Segment Open
set_option synthInstance.maxHeartbeats 400000 in
set_option maxHeartbeats 16000000 in
/-- **E3♭ ⟸ REL¹** — ★ p821653 `F0P2lE3FlatOfArch.e3flat_of_arch` (E3♭∞ → E3♭, Hilbert reciprocity HR-a) after `e3flatArch_of_relOne`.  Conclusion = the E3♭ letter text
(`F0P2E3ParityRecut.StubE3FlatAutomorphicParity` ∕ (C)-line :324 ∕ ★ `hdictE_of_PKPi_E3flat`'s `hE`, VERBATIM).  [cite: Rogawski1992, Thm 1.1] [cite: Liu2021, Prop. 4.13, Rem. 4.14] -/
theorem e3flat_of_relOne
    (hR :
      ∀ (L : Type) [Field L] [NumberField L] [IsCMField L] (ι : L →+* ℂ) (H : Matrix (Fin 3) (Fin 3) L) (T : GL (Fin 3) ℂ)
        (hT : (T : Matrix (Fin 3) (Fin 3) ℂ)ᴴ * H.map ι * (T : Matrix (Fin 3) (Fin 3) ℂ) = Literature.Geometry.ComplexHyperbolic.BallModel.J),
        (∀ τ' : L →+* ℂ, InfinitePlace.mk τ' ≠ InfinitePlace.mk ι → (H.map τ').PosDef) → 2 ≤ Module.finrank ℚ ↥(maximalRealSubfield L) →
        ∀ {n' : ℕ} (e₁ : Fin 3 × Fin 1 ≃ Fin n') (dV : Fin 3 → L) (hdV : ∀ i, IsCMField.complexConj L (dV i) = dV i)
          (hdV0 : ∀ i, dV i ≠ 0) (g : GL (Fin 3) L)
          (hg : ((g : Matrix (Fin 3) (Fin 3) L).map (cmConjRingHom L))ᵀ * H * (g : Matrix (Fin 3) (Fin 3) L) = Matrix.diagonal dV)
          (ιV : finAdelic (↥(maximalRealSubfield L)) L (IsCMField.complexConj L) 3 H →*
              finAdelic (↥(maximalRealSubfield L)) L (IsCMField.complexConj L) 3 (Matrix.diagonal dV)),
            (∀ k, ((ιV k : finAdelic (↥(maximalRealSubfield L)) L (IsCMField.complexConj L) 3 (Matrix.diagonal dV)) :
                GL (Fin 3) (FiniteAdeleRing (𝓞 L) L)) =
              (toFinAdeleGL L 3 g)⁻¹ * (k : GL (Fin 3) (FiniteAdeleRing (𝓞 L) L)) * toFinAdeleGL L 3 g) →
            ∀ (μA : Measure (adelicGroupData (↥(maximalRealSubfield L)) L (IsCMField.complexConj L) 3 H).automorphicQuotient)
              [(adelicGroupData (↥(maximalRealSubfield L)) L (IsCMField.complexConj L) 3 H).IsAutomorphicMeasure μA]
              (P : DiscreteAutomorphicRep (adelicGroupData (↥(maximalRealSubfield L)) L (IsCMField.complexConj L) 3 H) μA)
              (P' : DiscreteAutomorphicRep (adelicGroupData (↥(maximalRealSubfield L)) L (IsCMField.complexConj L) 3 H) μA),
              (P.IsHolCotangentAt (cmArchSection L ι H T hT) (cmCompactFactor L ι H T hT) ∨ P.IsAntiholCotangentAt (cmArchSection L ι H T hT) (cmCompactFactor L ι H T hT)) →
              (P'.IsHolCotangentAt (cmArchSection L ι H T hT) (cmCompactFactor L ι H T hT) ∨ P'.IsAntiholCotangentAt (cmArchSection L ι H T hT) (cmCompactFactor L ι H T hT)) →
                ∀ (μ : Literature.NumberTheory.Automorphic.IdeleClassGroup L →ₜ* Circle) (hμ : IsConjugateSymplectic L μ), HasWeight L μ 1 →
                  ∀ (a a' : (↥(maximalRealSubfield L))ˣ) (χ : Chi (↥(maximalRealSubfield L)) L (IsCMField.complexConj L)),
                    P.HasFinComponent
                      (rhoAtLine (↥(maximalRealSubfield L)) L (IsCMField.complexConj L) 3 e₁ (Matrix.diagonal dV)
                        (complexConj_imagUnit L) (imagUnit_ne_zero L) (imagUnit_mul_self L) (realDiagonal_isSymm L dV hdV)
                        (isUnit_det_realDiagonal L dV hdV hdV0) (realDiagonal_map L dV hdV).symm
                        (fun a => isCompatible_chiSplittingLine L e₁ dV hdV hdV0 (toHeckeCharacter L μ)
                          (isUnitary_toHeckeCharacter L μ) ((isOscillatorChar_toHeckeCharacter_iff μ).mpr hμ)
                          (TW (↥(maximalRealSubfield L)) a) (isSymm_TW (↥(maximalRealSubfield L)) a)
                          (isUnit_det_TW (↥(maximalRealSubfield L)) a) (JW (↥(maximalRealSubfield L)) L a)
                          (JW_eq (↥(maximalRealSubfield L)) L a)) ιV a χ) →
                    P'.HasFinComponent
                      (rhoAtLine (↥(maximalRealSubfield L)) L (IsCMField.complexConj L) 3 e₁ (Matrix.diagonal dV)
                        (complexConj_imagUnit L) (imagUnit_ne_zero L) (imagUnit_mul_self L) (realDiagonal_isSymm L dV hdV)
                        (isUnit_det_realDiagonal L dV hdV hdV0) (realDiagonal_map L dV hdV).symm
                        (fun a => isCompatible_chiSplittingLine L e₁ dV hdV hdV0 (toHeckeCharacter L μ)
                          (isUnitary_toHeckeCharacter L μ) ((isOscillatorChar_toHeckeCharacter_iff μ).mpr hμ)
                          (TW (↥(maximalRealSubfield L)) a) (isSymm_TW (↥(maximalRealSubfield L)) a)
                          (isUnit_det_TW (↥(maximalRealSubfield L)) a) (JW (↥(maximalRealSubfield L)) L a)
                          (JW_eq (↥(maximalRealSubfield L)) L a)) ιV a' χ) →
                      Even ({v : HeightOneSpectrum (𝓞 ↥(maximalRealSubfield L)) |
                              locF (↥(maximalRealSubfield L)) (imagUnitSq L) a v ≠ locF (↥(maximalRealSubfield L)) (imagUnitSq L) a' v}.ncard)
    ) :
    ∀ (L : Type) [Field L] [NumberField L] [IsCMField L] (ι : L →+* ℂ) (H : Matrix (Fin 3) (Fin 3) L) (T : GL (Fin 3) ℂ)
      (hT : (T : Matrix (Fin 3) (Fin 3) ℂ)ᴴ * H.map ι * (T : Matrix (Fin 3) (Fin 3) ℂ) = Literature.Geometry.ComplexHyperbolic.BallModel.J),
      (∀ τ' : L →+* ℂ, InfinitePlace.mk τ' ≠ InfinitePlace.mk ι → (H.map τ').PosDef) → 2 ≤ Module.finrank ℚ ↥(maximalRealSubfield L) →
      ∀ {n' : ℕ} (e₁ : Fin 3 × Fin 1 ≃ Fin n') (dV : Fin 3 → L) (hdV : ∀ i, IsCMField.complexConj L (dV i) = dV i)
        (hdV0 : ∀ i, dV i ≠ 0) (g : GL (Fin 3) L)
        (hg : ((g : Matrix (Fin 3) (Fin 3) L).map (cmConjRingHom L))ᵀ * H * (g : Matrix (Fin 3) (Fin 3) L) = Matrix.diagonal dV)
        (ιV : finAdelic (↥(maximalRealSubfield L)) L (IsCMField.complexConj L) 3 H →*
            finAdelic (↥(maximalRealSubfield L)) L (IsCMField.complexConj L) 3 (Matrix.diagonal dV)),
          (∀ k, ((ιV k : finAdelic (↥(maximalRealSubfield L)) L (IsCMField.complexConj L) 3 (Matrix.diagonal dV)) :
              GL (Fin 3) (FiniteAdeleRing (𝓞 L) L)) =
            (toFinAdeleGL L 3 g)⁻¹ * (k : GL (Fin 3) (FiniteAdeleRing (𝓞 L) L)) * toFinAdeleGL L 3 g) →
          ∀ (μA : Measure (adelicGroupData (↥(maximalRealSubfield L)) L (IsCMField.complexConj L) 3 H).automorphicQuotient)
            [(adelicGroupData (↥(maximalRealSubfield L)) L (IsCMField.complexConj L) 3 H).IsAutomorphicMeasure μA],
            ∀ P : DiscreteAutomorphicRep (adelicGroupData (↥(maximalRealSubfield L)) L (IsCMField.complexConj L) 3 H) μA,
              (P.IsHolCotangentAt (cmArchSection L ι H T hT) (cmCompactFactor L ι H T hT) ∨
                P.IsAntiholCotangentAt (cmArchSection L ι H T hT) (cmCompactFactor L ι H T hT)) →
              ∀ (μ : Literature.NumberTheory.Automorphic.IdeleClassGroup L →ₜ* Circle) (hμ : IsConjugateSymplectic L μ), HasWeight L μ 1 →
                ∀ (a : (↥(maximalRealSubfield L))ˣ) (χ : Chi (↥(maximalRealSubfield L)) L (IsCMField.complexConj L)),
                  P.HasFinComponent
                    (rhoAtLine (↥(maximalRealSubfield L)) L (IsCMField.complexConj L) 3 e₁ (Matrix.diagonal dV)
                      (complexConj_imagUnit L) (imagUnit_ne_zero L) (imagUnit_mul_self L) (realDiagonal_isSymm L dV hdV)
                      (isUnit_det_realDiagonal L dV hdV hdV0) (realDiagonal_map L dV hdV).symm
                      (fun a => isCompatible_chiSplittingLine L e₁ dV hdV hdV0 (toHeckeCharacter L μ)
                        (isUnitary_toHeckeCharacter L μ) ((isOscillatorChar_toHeckeCharacter_iff μ).mpr hμ)
                        (TW (↥(maximalRealSubfield L)) a) (isSymm_TW (↥(maximalRealSubfield L)) a)
                        (isUnit_det_TW (↥(maximalRealSubfield L)) a) (JW (↥(maximalRealSubfield L)) L a)
                        (JW_eq (↥(maximalRealSubfield L)) L a)) ιV a χ) →
                    Even ({v : HeightOneSpectrum (𝓞 ↥(maximalRealSubfield L)) |
                            locF (↥(maximalRealSubfield L)) (imagUnitSq L) a v ≠ 1}.ncard +
                      {φ : L →+* ℂ | φ ∈ hμ.cmType.1 ∧ 0 < (φ (2 * imagUnit L)⁻¹).im}.ncard) :=
  Summit.HodgeConjecture.HodgeConjecture.Cruxes.H413.F0P2lE3FlatOfArch.e3flat_of_arch (e3flatArch_of_relOne hR)
import Literature.Analysis.PDE.HeatFreeFlowAdmissible
import Literature.Analysis.PDE.SobolevEnergy
import Literature.Analysis.FluidPDE.SpaceTimeCalculus
import Literature.Analysis.FunctionSpaces.IterDirDerivLeibniz
import HarnessLib

/-!
# Sobolev-energy estimates of every order for the forward Duhamel integral
# (topic `Analysis/PDE`)

Analytic layer of the programme to prove short-time existence for quasilinear strictly
parabolic systems on a closed manifold (hypothesis `hQL` of
`Literature.Geometry.Riemannian.ricciFlow_shortTime_existence_of_quasilinear`). The order-`0`
estimates of the forward Duhamel integral `V = 𝒱[Θ]` of a space–time test field
(`HeatForwardDuhamel.lean`: energy `‖V(t)‖₂² ≤ 4(T-τ₀)Q`, gradient
`∫Σᵢ‖∂ᵢV‖₂² ≤ 2(T-τ₀)Q/ν`, maximal regularity `∫Σᵢⱼ‖∂ⱼ∂ᵢV‖₂² ≤ nQ/ν²`,
`Q = ∫_{τ₀}^T ‖Θ‖₂²`; `HeatFreeFlowAdmissible.lean`: the gradient at a fixed time
`Σᵢ‖∂ᵢV(t)‖₂² ≤ 2nQ/ν`) are lifted to EVERY Sobolev order `k`, with the same constants, in
the currency of the recursive directional energies `sobolevEnergy k` (`SobolevEnergy.lean`) and
`ℝ≥0∞`-valued time integrals:

* `sobolevEnergy_heatDuhamelFwd_le` — `E_k(V(t)) ≤ 4(T-τ₀) ∫_{τ₀}^T E_k(Θ)` for `t ∈ [τ₀, T]`;
* `lintegral_sum_sobolevEnergy_fderiv_heatDuhamelFwd_le` —
  `∫_{τ₀}^T Σᵢ E_k(∂ᵢV) ≤ (2(T-τ₀)/ν) ∫_{τ₀}^T E_k(Θ)`;
* `lintegral_sum_sobolevEnergy_fderiv_fderiv_heatDuhamelFwd_le` —
  `∫_{τ₀}^T Σᵢⱼ E_k(∂ⱼ∂ᵢV) ≤ (n/ν²) ∫_{τ₀}^T E_k(Θ)` (maximal regularity, `T`-independent);
* `sum_sobolevEnergy_fderiv_heatDuhamelFwd_le` — `Σᵢ E_k(∂ᵢV(t)) ≤ (2n/ν) ∫_{τ₀}^T E_k(Θ)`.

The induction on `k` is the recursion `E_{k+1}(f) = ∫‖f‖² + Σₗ E_k(∂ₗ f)` together with
"derivatives fall on the data" `∂ₗ 𝒱[Θ] = 𝒱[∂ₗΘ]` (`fderiv_heatDuhamelFwd_apply`) and
Schwarz's theorem on the data; the base case converts the real-valued interval-integral
statements of the tree into `lintegral` form (continuity and slab integrability of all fields
involved). Also: measurability in time of the slice energies of a jointly smooth field
(`measurable_sobolevEnergy_slice`).

Everything is proved; no named fact and no `sorry` is introduced.

## References

* P. G. Lemarié-Rieusset, *The Navier–Stokes problem in the 21st century*, CRC Press 2016,
  Prop. 4.3 (B), (C), pp. 74–75. [LemarieRieusset2016]
* L. C. Evans, *Partial Differential Equations*, 2nd ed., AMS 2010, §2.3.1, Thm. 2; §7.1.3
  (higher regularity by differentiating the data). [Evans2010]
-/

noncomputable section

open MeasureTheory Set Function Filter Topology TopologicalSpace Metric InnerProductSpace
open scoped RealInnerProductSpace Laplacian ContDiff

namespace Literature.Analysis.PDE

open Literature.Analysis.UnboundedOperators Literature.Analysis.FluidPDE
  Literature.Analysis.FunctionSpaces

variable {E : Type*} [NormedAddCommGroup E] [InnerProductSpace ℝ E] [FiniteDimensional ℝ E]
  [MeasurableSpace E] [BorelSpace E]
variable {F' : Type*} [NormedAddCommGroup F'] [InnerProductSpace ℝ F'] [FiniteDimensional ℝ F']

/-! ### Measurability in time of slice energies -/

omit [FiniteDimensional ℝ F'] in
/-- The slice energies `t ↦ E_k(F t)` of a jointly smooth field are measurable (Tonelli:
the integrands `(t, x) ↦ ‖∂_β(F t)(x)‖²` are continuous). [folklore] -/
theorem measurable_sobolevEnergy_slice (k : ℕ) :
    ∀ {F : ℝ → E → F'}, IsSmoothSpaceTimeOn univ F → Measurable fun t ↦ sobolevEnergy k (F t) := by
  induction k with
  | zero =>
    intro F hF
    simp only [sobolevEnergy_zero_left]
    refine Measurable.lintegral_prod_right ?_
    have hc : Continuous (uncurry F) := by
      have h := hF
      rw [IsSmoothSpaceTimeOn, univ_prod_univ, contDiffOn_univ] at h
      exact h.continuous
    exact (continuous_enorm.comp hc).measurable.pow_const 2
  | succ k ih =>
    intro F hF
    simp only [sobolevEnergy_succ]
    refine Measurable.add ?_ (Finset.measurable_sum _ fun i _ ↦ ?_)
    · refine Measurable.lintegral_prod_right ?_
      have hc : Continuous (uncurry F) := by
        have h := hF
        rw [IsSmoothSpaceTimeOn, univ_prod_univ, contDiffOn_univ] at h
        exact h.continuous
      exact (continuous_enorm.comp hc).measurable.pow_const 2
    · exact ih (hF.isSmoothSpaceTimeOn_fderiv_apply isOpen_univ _)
Segment Closed
What to do
Will you return exactly the lines above from the one with "fall on the" down to the one with "continuous). [folklore] -/", counting both as part of the range?

Response
"derivatives fall on the data" `∂ₗ 𝒱[Θ] = 𝒱[∂ₗΘ]` (`fderiv_heatDuhamelFwd_apply`) and
Schwarz's theorem on the data; the base case converts the real-valued interval-integral
statements of the tree into `lintegral` form (continuity and slab integrability of all fields
involved). Also: measurability in time of the slice energies of a jointly smooth field
(`measurable_sobolevEnergy_slice`).

Everything is proved; no named fact and no `sorry` is introduced.

## References

* P. G. Lemarié-Rieusset, *The Navier–Stokes problem in the 21st century*, CRC Press 2016,
  Prop. 4.3 (B), (C), pp. 74–75. [LemarieRieusset2016]
* L. C. Evans, *Partial Differential Equations*, 2nd ed., AMS 2010, §2.3.1, Thm. 2; §7.1.3
  (higher regularity by differentiating the data). [Evans2010]
-/

noncomputable section

open MeasureTheory Set Function Filter Topology TopologicalSpace Metric InnerProductSpace
open scoped RealInnerProductSpace Laplacian ContDiff

namespace Literature.Analysis.PDE

open Literature.Analysis.UnboundedOperators Literature.Analysis.FluidPDE
  Literature.Analysis.FunctionSpaces

variable {E : Type*} [NormedAddCommGroup E] [InnerProductSpace ℝ E] [FiniteDimensional ℝ E]
  [MeasurableSpace E] [BorelSpace E]
variable {F' : Type*} [NormedAddCommGroup F'] [InnerProductSpace ℝ F'] [FiniteDimensional ℝ F']

/-! ### Measurability in time of slice energies -/

omit [FiniteDimensional ℝ F'] in
/-- The slice energies `t ↦ E_k(F t)` of a jointly smooth field are measurable (Tonelli:
the integrands `(t, x) ↦ ‖∂_β(F t)(x)‖²` are continuous). [folklore] -/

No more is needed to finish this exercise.